import Mathlib
import Literature.NumberTheory.LFunctions.TaoLogChowlaMoebiusOfLiouville
import Literature.NumberTheory.LFunctions.ZetaPowCoeffShortInterval
import Summits.Parity.GeneralizedHardyLittlewood.Theorems.LiouvilleShiftedTablesMAvgSquarefree

/-!
# Crux `EngineToGHL` (stmt-Parity-14995, route LiouvilleMAD), line `tuple_ladder`,
# stub `stub_rungLarge` — auxiliary file: the fixed-`N` inequality

The rung of the tuple ladder opens `Λ(n + hs) = -∑_{d ∣ n+hs} μ(d) log d` against a weight `F(n)`
(in the application `F(n) = ∏_{h ∈ H'} Λ(n+h)`) and splits the divisors of `m = n + hs` at `D`.
This file treats the LARGE divisors `d > D` for a fixed `N` and an arbitrary `F : ℕ → ℝ`:
the opening `d ↦ e = m/d ≤ E := (N+hs)/(D+1)`, `μ(m/e) = λ(e) λ(m) ∑_{k² e ∣ m} μ(k)`
(squarefree sieve `μ = λ · 𝟙_sf`, `𝟙_sf = ∑_{k² ∣ ·} μ` from the tree's
`moebius_eq_liouville_mul_sqfreeInd` / `sqfreeInd_eq_sum_moebius`) and the exchange
`∑_{n ≤ N} F(n) ∑_{d ∣ m, d > D} μ(d) log d = ∑_{e ≤ E} ∑_{k ≤ N+hs} λ(e) μ(k) T(e,k)`,
`T(e,k) = ∑_{n ≤ N, k²e ∣ m, m/e > D} λ(m) F(n) log(m/e)`; Abel summation
(`|T(e,k)| ≤ 2 M_{k²e} log(N+hs)` when the partial sums `|∑_{n ≤ y, q ∣ n+hs} λ(n+hs) F(n)|` are
`≤ M_q`); the trivial bound `|T(e,k)| ≤ B log(N+hs) (N+hs)/(k²e)` for `|F| ≤ B`; and the master
inequality `abs_sum_mul_sum_divisors_filter_le`: for every cut-off `K` with `K² E ≤ Q`,
`|∑_{n ≤ N} F(n) ∑_{d ∣ m, d > D} μ(d) log d| ≤ 2 log(N+hs) K ∑_{q ≤ Q} M_q
  + B log(N+hs) (N+hs) (1 + log E) · 2/(K+1)`.
The asymptotic bookkeeping is in `LiouvilleMADEngineToGHLStubRungLarge.lean`.  Elementary. [folklore]
-/

noncomputable section

open Finset Real ArithmeticFunction Filter
open scoped ArithmeticFunction.Moebius

namespace Summit.Parity.GeneralizedHardyLittlewood.Theorems.EngineToGHL.TupleLadder

open Literature.NumberTheory.LFunctions (moebius_eq_liouville_mul_sqfreeInd sqfreeInd_eq_sum_moebius
  abs_moebius_real_le_one)
open Literature.NumberTheory.LFunctions.LiouvilleSum (abs_liouville_le_one sum_Ioc_inv_le_one_add_log)
open Literature.NumberTheory.LFunctions.SelbergDelange.DivisorBounds (log_natCast_mono)

/-- Abel summation identity on `[1, N]`: with `P(y) = ∑_{1 ≤ j ≤ y} c(j)`,
`∑_{1 ≤ i ≤ N} f(i) c(i) = f(N) P(N) - ∑_{i < N} (f(i+1) - f(i)) P(i)`. [folklore] -/
theorem sum_Icc_mul_eq_sub_sum_range (f c : ℕ → ℝ) (N : ℕ) :
    ∑ i ∈ Icc 1 N, f i * c i
      = f N * ∑ i ∈ Icc 1 N, c i - ∑ i ∈ range N, (f (i + 1) - f i) * ∑ j ∈ Icc 1 i, c j := by
  induction N with
  | zero => simp
  | succ N ih =>
      rw [Finset.sum_Icc_succ_top (Nat.succ_le_succ (Nat.zero_le N)), ih,
        Finset.sum_Icc_succ_top (Nat.succ_le_succ (Nat.zero_le N)), Finset.sum_range_succ]
      ring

========================================

Task item -
Retype the entries exactly from the first line, stopping after the line with "This file treats".

Problem solution -
import Mathlib
import Literature.NumberTheory.LFunctions.TaoLogChowlaMoebiusOfLiouville
import Literature.NumberTheory.LFunctions.ZetaPowCoeffShortInterval
import Summits.Parity.GeneralizedHardyLittlewood.Theorems.LiouvilleShiftedTablesMAvgSquarefree

/-!
# Crux `EngineToGHL` (stmt-Parity-14995, route LiouvilleMAD), line `tuple_ladder`,
# stub `stub_rungLarge` — auxiliary file: the fixed-`N` inequality

The rung of the tuple ladder opens `Λ(n + hs) = -∑_{d ∣ n+hs} μ(d) log d` against a weight `F(n)`
(in the application `F(n) = ∏_{h ∈ H'} Λ(n+h)`) and splits the divisors of `m = n + hs` at `D`.
This file treats the LARGE divisors `d > D` for a fixed `N` and an arbitrary `F : ℕ → ℝ`:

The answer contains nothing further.